E211 Fall 2010 Students' Blog

Adira Edmund on Milton's Sonnets

Published by admin_main on Sat 30 Oct, 2010

I. Milton's Sonnets

Of the 24 sonnets written by Milton, only 5 were written in Italian to what is thought to be an "imaginary" Italian woman. The rest were written in English and the topics he addressed were not the typical romantic topics associated with sonnets.
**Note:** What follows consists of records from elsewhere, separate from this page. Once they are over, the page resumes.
/-!
# Crux `LatticeODLROOffHalfFilling` — the ladder line, conditional form:
# concavity of the planar moment along the filling ladder ⇒ ODLRO off half filling

Route BECGroundStateSOS, crux stmt-AtomisticToContinuum-11033, line `Sketch` (lead prover). This file proves the
reductions `LatticeODLROOffHalfFilling_of_comparable : (comparability, up to a constant, of the planar moments of the
sector ground states of the XY torus across the middle fillings N ∈ [L³/5, 4L³/5]) → LatticeODLROOffHalfFilling` and
`LatticeODLROOffHalfFilling_of_concave : (concavity of the planar moment along the filling ladder) →
LatticeODLROOffHalfFilling` (via `comparable_of_concave`, constant ¼), with every other ingredient discharged:

* `stub_tent` (tent bound for concave sequences), `stub_trialEnergy` (`E₀(H_{L,μ}) ≤ −¾L³`), `stub_kineticBound`
  (`H_XY ≥ −3(L³/2 − |S³_tot|)` on sectors), `stub_sectorGround` (ground vectors of `H_{L,μ}` in a sector are sector
  ground vectors), `stub_average` (column bounds ⇒ tracial bound), `stub_anchor` (the in-tree Kennedy–Lieb–Shastry
  theorem as an anchor column) — all landed as separate support files and imported here;
* glue (file `BECGroundStateSOSLatticeODLROOffHalfFillingLadderGlue.lean`): columns of `P₀` are `S³_tot`-eigen ground
  vectors (`col_facts`), the sector window `|M| ≤ 0.3L³` for `|μ| ≤ ½` (`sector_window`), the a-priori bound `≤ ½` on
  the liminf terms (`orderParam_le_half`); here, Perron–Frobenius uniqueness of sector ground vectors
  (`SectorGroundStatePerron_proof`) makes the planar-moment profile `a_L(N)` a function of `N`.

With `μ₀ = ½`: for large `k` every column of `P₀(H_{2k,μ})` lives in a sector `N ∈ [L³/5, 4L³/5]`, the anchor column in a
sector `N' ∈ [L³/5, 4L³/5]` with `a_L(N') ≥ a₀L⁶`, the tent gives `a_L(N) ≥ a₀L⁶/4`, averaging gives the `k`-th term
`≥ a₀/4`. The hypothesis (concavity) is the registered stub `stub_concave` of the line; it is a conjecture of the
strength of the crux (see the line's evidence note: it fails on graphs with an incompressible filling, e.g. the
rung-Mott two-leg ladder, so any proof must exclude Mott physics on `(ℤ/Lℤ)³`). All [folklore] except the cited KLS input.
-/

noncomputable section

namespace Summit.AtomisticToContinuum.BoseEinsteinCondensation.Theorems.LatticeODLROOffHalfFilling.Ladder

open Literature.MathematicalPhysics.QuantumLattice Literature.Probability.LatticeModels Matrix Finset
open Summit.AtomisticToContinuum.BoseEinsteinCondensation.Theorems.LatticeODLROOffHalfFilling.Negative
open scoped ComplexOrder BigOperators


/-! ### The reduction -/

/-- **Comparability of the planar moment across the middle fillings implies ODLRO off half filling.**
If for some `c > 0` and all large even `L` the planar moments `⟨ψ, Oψ⟩/‖ψ‖²` of any two sector ground vectors of the
XY torus in sectors `N, N' ∈ [L³/5, 4L³/5]` compare as `c · a(ψ') ≤ a(ψ)`, then `LatticeODLROOffHalfFilling` holds with
`μ₀ = ½` and liminf bound `c · a₀` (`a₀` the KLS anchor constant): sector window, KLS anchor column, sector ground
vectors and averaging over the columns of `P₀`. This is the exact interface every ladder-shape K1 (concavity, MONO +
half-filled anchor, LIP + doping cost) has to deliver. [folklore] -/
theorem LatticeODLROOffHalfFilling_of_comparable
    (hcomparable : ∃ c : ℝ, 0 < c ∧ ∃ L₀ : ℕ, ∀ (L : ℕ) [NeZero L], L₀ ≤ L → Even L → ∀ N N' : ℕ,
        (L : ℝ) ^ 3 / 5 ≤ N → (N : ℝ) ≤ 4 / 5 * (L : ℝ) ^ 3 →
        (L : ℝ) ^ 3 / 5 ≤ N' → (N' : ℝ) ≤ 4 / 5 * (L : ℝ) ^ 3 →
        ∀ ψ ψ' : TensorIndex (TorusSite 3 L) 2 → ℂ,
          ψ ≠ 0 → (totalSpin 1 2 : Op (TorusSite 3 L) 2) *ᵥ ψ =
              (((((N : ℕ) : ℝ) - (L : ℝ) ^ 3 / 2 : ℝ)) : ℂ) • ψ →
            xyTorus 3 L 1 *ᵥ ψ = ((lowestEnergyInSector 1 (xyTorus 3 L 1)
              (((N : ℕ) : ℝ) - (L : ℝ) ^ 3 / 2) : ℝ) : ℂ) • ψ →
          ψ' ≠ 0 → (totalSpin 1 2 : Op (TorusSite 3 L) 2) *ᵥ ψ' =
              (((((N' : ℕ) : ℝ) - (L : ℝ) ^ 3 / 2 : ℝ)) : ℂ) • ψ' →
            xyTorus 3 L 1 *ᵥ ψ' = ((lowestEnergyInSector 1 (xyTorus 3 L 1)
              (((N' : ℕ) : ℝ) - (L : ℝ) ^ 3 / 2) : ℝ) : ℂ) • ψ' →
          c * ((star ψ' ⬝ᵥ (∑ x : TorusSite 3 L, ∑ y : TorusSite 3 L, hop x y) *ᵥ ψ').re /
              (star ψ' ⬝ᵥ ψ').re) ≤
            (star ψ ⬝ᵥ (∑ x : TorusSite 3 L, ∑ y : TorusSite 3 L, hop x y) *ᵥ ψ).re /
              (star ψ ⬝ᵥ ψ).re) :
    Summit.AtomisticToContinuum.BoseEinsteinCondensation.Theses.BECGroundStateSOS.LatticeODLROOffHalfFilling := by
  rw [latticeODLRO_iff]
  obtain ⟨c, hc, L₂, hcomp⟩ := hcomparable
  obtain ⟨a₀, ha₀, k₀, hanchor⟩ := stub_anchor
  refine ⟨1 / 2, by norm_num, fun μ hμ => ?_⟩
  have hμ' : |μ| ≤ 1 / 2 := hμ.le
  unfold LROAt
  set f : ℕ → ℝ := fun k : ℕ => (∑ x ∈ halfOpenBox 3 (2 * k), ∑ y ∈ halfOpenBox 3 (2 * k),
    torusPullback (d := 3) (fun L x y => if hL : L = 0 then 0 else (haveI : NeZero L := ⟨hL⟩;
      (∑ α : Fin 2, (xxzHamiltonian 1 (torusGraph 3 L) (-1) 0 -
        (μ : ℂ) • totalSpin 1 2).groundStateFunctional
        (siteSpin 1 x (Fin.castSucc α) * siteSpin 1 y (Fin.castSucc α))).re)) (2 * k) x y) /
      ((halfOpenBox 3 (2 * k)).card : ℝ) ^ 2 with hf
  have hbd : ∀ k, f k ≤ 1 / 2 := fun k => orderParam_le_half μ k
  set c' : ℝ := c * a₀ with hc'
  have hc'pos : 0 < c' := by positivity
  suffices hev : ∀ᶠ k : ℕ in Filter.atTop, c' ≤ f k from
    hc'pos.trans_le (Filter.le_liminf_of_le (Filter.isCoboundedUnder_ge_of_le Filter.atTop hbd) hev)
  filter_upwards [Filter.eventually_ge_atTop (max k₀ (max 2 L₂))] with k hk
  have hk₀ : k₀ ≤ k := le_trans (le_max_left _ _) hk
  have hk2 : 2 ≤ k := le_trans (le_trans (le_max_left _ _) (le_max_right _ _)) hk
  have hkL₂ : L₂ ≤ 2 * k := le_trans (le_trans (le_max_right _ _) (le_max_right _ _)) hk |>.trans
    (by omega)
  have hL0 : 2 * k ≠ 0 := by omega
  haveI : NeZero (2 * k) := ⟨hL0⟩
  have hL3 : 3 ≤ 2 * k := by omega
  have hEven : Even (2 * k) := even_two_mul k
  -- notation
  set L : ℕ := 2 * k with hLdef
  set V : ℝ := (L : ℝ) ^ 3 with hVdef
  have hVpos : 0 < V := by positivity
  set O : Op (TorusSite 3 L) 2 := ∑ x : TorusSite 3 L, ∑ y : TorusSite 3 L, hop x y with hO
  -- columns of `P₀(H_{L,μ'})`, `|μ'| ≤ ½`: sector ground vectors in a sector of the window
  have hcol : ∀ μ' : ℝ, |μ'| ≤ 1 / 2 → ∀ σ : TensorIndex (TorusSite 3 L) 2,
      (Hmu L μ').groundProj.col σ ≠ 0 →
      ∃ N : ℕ, V / 5 ≤ (N : ℝ) ∧ (N : ℝ) ≤ 4 / 5 * V ∧
        (totalSpin 1 2 : Op (TorusSite 3 L) 2) *ᵥ (Hmu L μ').groundProj.col σ =
          (((((N : ℕ) : ℝ) - (L : ℝ) ^ 3 / 2 : ℝ)) : ℂ) • (Hmu L μ').groundProj.col σ ∧
        xyTorus 3 L 1 *ᵥ (Hmu L μ').groundProj.col σ = ((lowestEnergyInSector 1 (xyTorus 3 L 1)
          (((N : ℕ) : ℝ) - (L : ℝ) ^ 3 / 2) : ℝ) : ℂ) • (Hmu L μ').groundProj.col σ := by
    intro μ' hμ'abs σ hv0
    set v := (Hmu L μ').groundProj.col σ with hvdef
    obtain ⟨hvmem, hS3⟩ := col_facts L hL3 μ' σ
    set M : ℝ := (L : ℝ) ^ 3 / 2 - (downCount σ : ℝ) with hM
    have hwin := sector_window L hL3 hμ'abs hvmem hS3 hv0
    have hj : downCount σ ≤ L ^ 3 := by
      have h1 : downCount σ ≤ Fintype.card (TorusSite 3 L) := Finset.card_filter_le _ _ |>.trans
        (by rw [Finset.card_univ])
      have h2 : Fintype.card (TorusSite 3 L) = L ^ 3 := by simp [ZMod.card, Fintype.card_fin]
      omega
    have hMeq : ((L ^ 3 - downCount σ : ℕ) : ℝ) - (L : ℝ) ^ 3 / 2 = M := by
      rw [Nat.cast_sub hj]
      push_cast
      rw [hM]
      ring
    refine ⟨L ^ 3 - downCount σ, ?_, ?_, ?_, ?_⟩
    · rw [Nat.cast_sub hj]
      push_cast
      rw [abs_le] at hwin
      obtain ⟨h1, h2⟩ := hwin
      rw [hVdef]
      linarith
    · rw [Nat.cast_sub hj]
      push_cast
      rw [abs_le] at hwin
      obtain ⟨h1, h2⟩ := hwin
      rw [hVdef]
      linarith
    · rw [hMeq]
      exact hS3
    · rw [hMeq]
      exact stub_sectorGround L μ' M v hvmem hS3 hv0
  -- the anchor at `μ = 0`
  obtain ⟨σ', hσ'0, hσ'⟩ := hanchor k hk₀
  obtain ⟨N', hN'lo, hN'hi, hS', hH'⟩ := hcol 0 (by norm_num) σ' hσ'0
  set v' := (Hmu L 0).groundProj.col σ' with hv'def
  have n'pos := normSq_pos_of_ne_zero hσ'0
  have hcast : (((2 * k : ℕ) : ℝ) ^ 3) = V := by rw [hVdef]
  rw [hcast] at hσ'
  have hratio' : a₀ * V ^ 2 ≤ (star v' ⬝ᵥ O *ᵥ v').re / (star v' ⬝ᵥ v').re := by
    rw [le_div_iff₀ n'pos]
    exact hσ'
  -- the k-th term
  show c' ≤ f k
  rw [hf]
  simp only []
  rw [orderParam_eq_re_gsf μ hk2]
  rw [le_div_iff₀ (by positivity)]
  rw [hcast]
  refine stub_average (Hmu_isHermitian L μ) O (c' * V ^ 2) fun σ hσ0 => ?_
  obtain ⟨N, hNlo, hNhi, hS, hH⟩ := hcol μ hμ' σ hσ0
  set v := (Hmu L μ).groundProj.col σ with hvdef
  have npos := normSq_pos_of_ne_zero hσ0
  have key := hcomp L hkL₂ hEven N N' (by rw [hVdef] at hNlo; exact hNlo)
    (by rw [hVdef] at hNhi; exact hNhi) (by rw [hVdef] at hN'lo; exact hN'lo)
    (by rw [hVdef] at hN'hi; exact hN'hi) v v' hσ0 hS hH hσ'0 hS' hH'
  have hratio : (star v ⬝ᵥ O *ᵥ v).re / (star v ⬝ᵥ v).re * (star v ⬝ᵥ v).re =
      (star v ⬝ᵥ O *ᵥ v).re := div_mul_cancel₀ _ npos.ne'
  calc c' * V ^ 2 * (star v ⬝ᵥ v).re = c * (a₀ * V ^ 2) * (star v ⬝ᵥ v).re := by rw [hc']; ring
    _ ≤ c * ((star v' ⬝ᵥ O *ᵥ v').re / (star v' ⬝ᵥ v').re) * (star v ⬝ᵥ v).re :=
        mul_le_mul_of_nonneg_right (mul_le_mul_of_nonneg_left hratio' hc.le) npos.le
    _ ≤ (star v ⬝ᵥ O *ᵥ v).re / (star v ⬝ᵥ v).re * (star v ⬝ᵥ v).re :=
        mul_le_mul_of_nonneg_right key npos.le
    _ = (star v ⬝ᵥ O *ᵥ v).re := hratio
Instead the issues raised in Milton's sonnets ranged from personal crisis, politics, people, and historical facts.

Milton's early sonnets seemed to be written in the Petrarchan form, but later he created his own style and flow; "sense runs from line to line", he "override{s} the expected end-stop line", and there is an "octave/sestet shift"

In all of his sonnets, Milton creates some kind of tension where meaning and emotion break the formal style of Petrarchian Sonnets.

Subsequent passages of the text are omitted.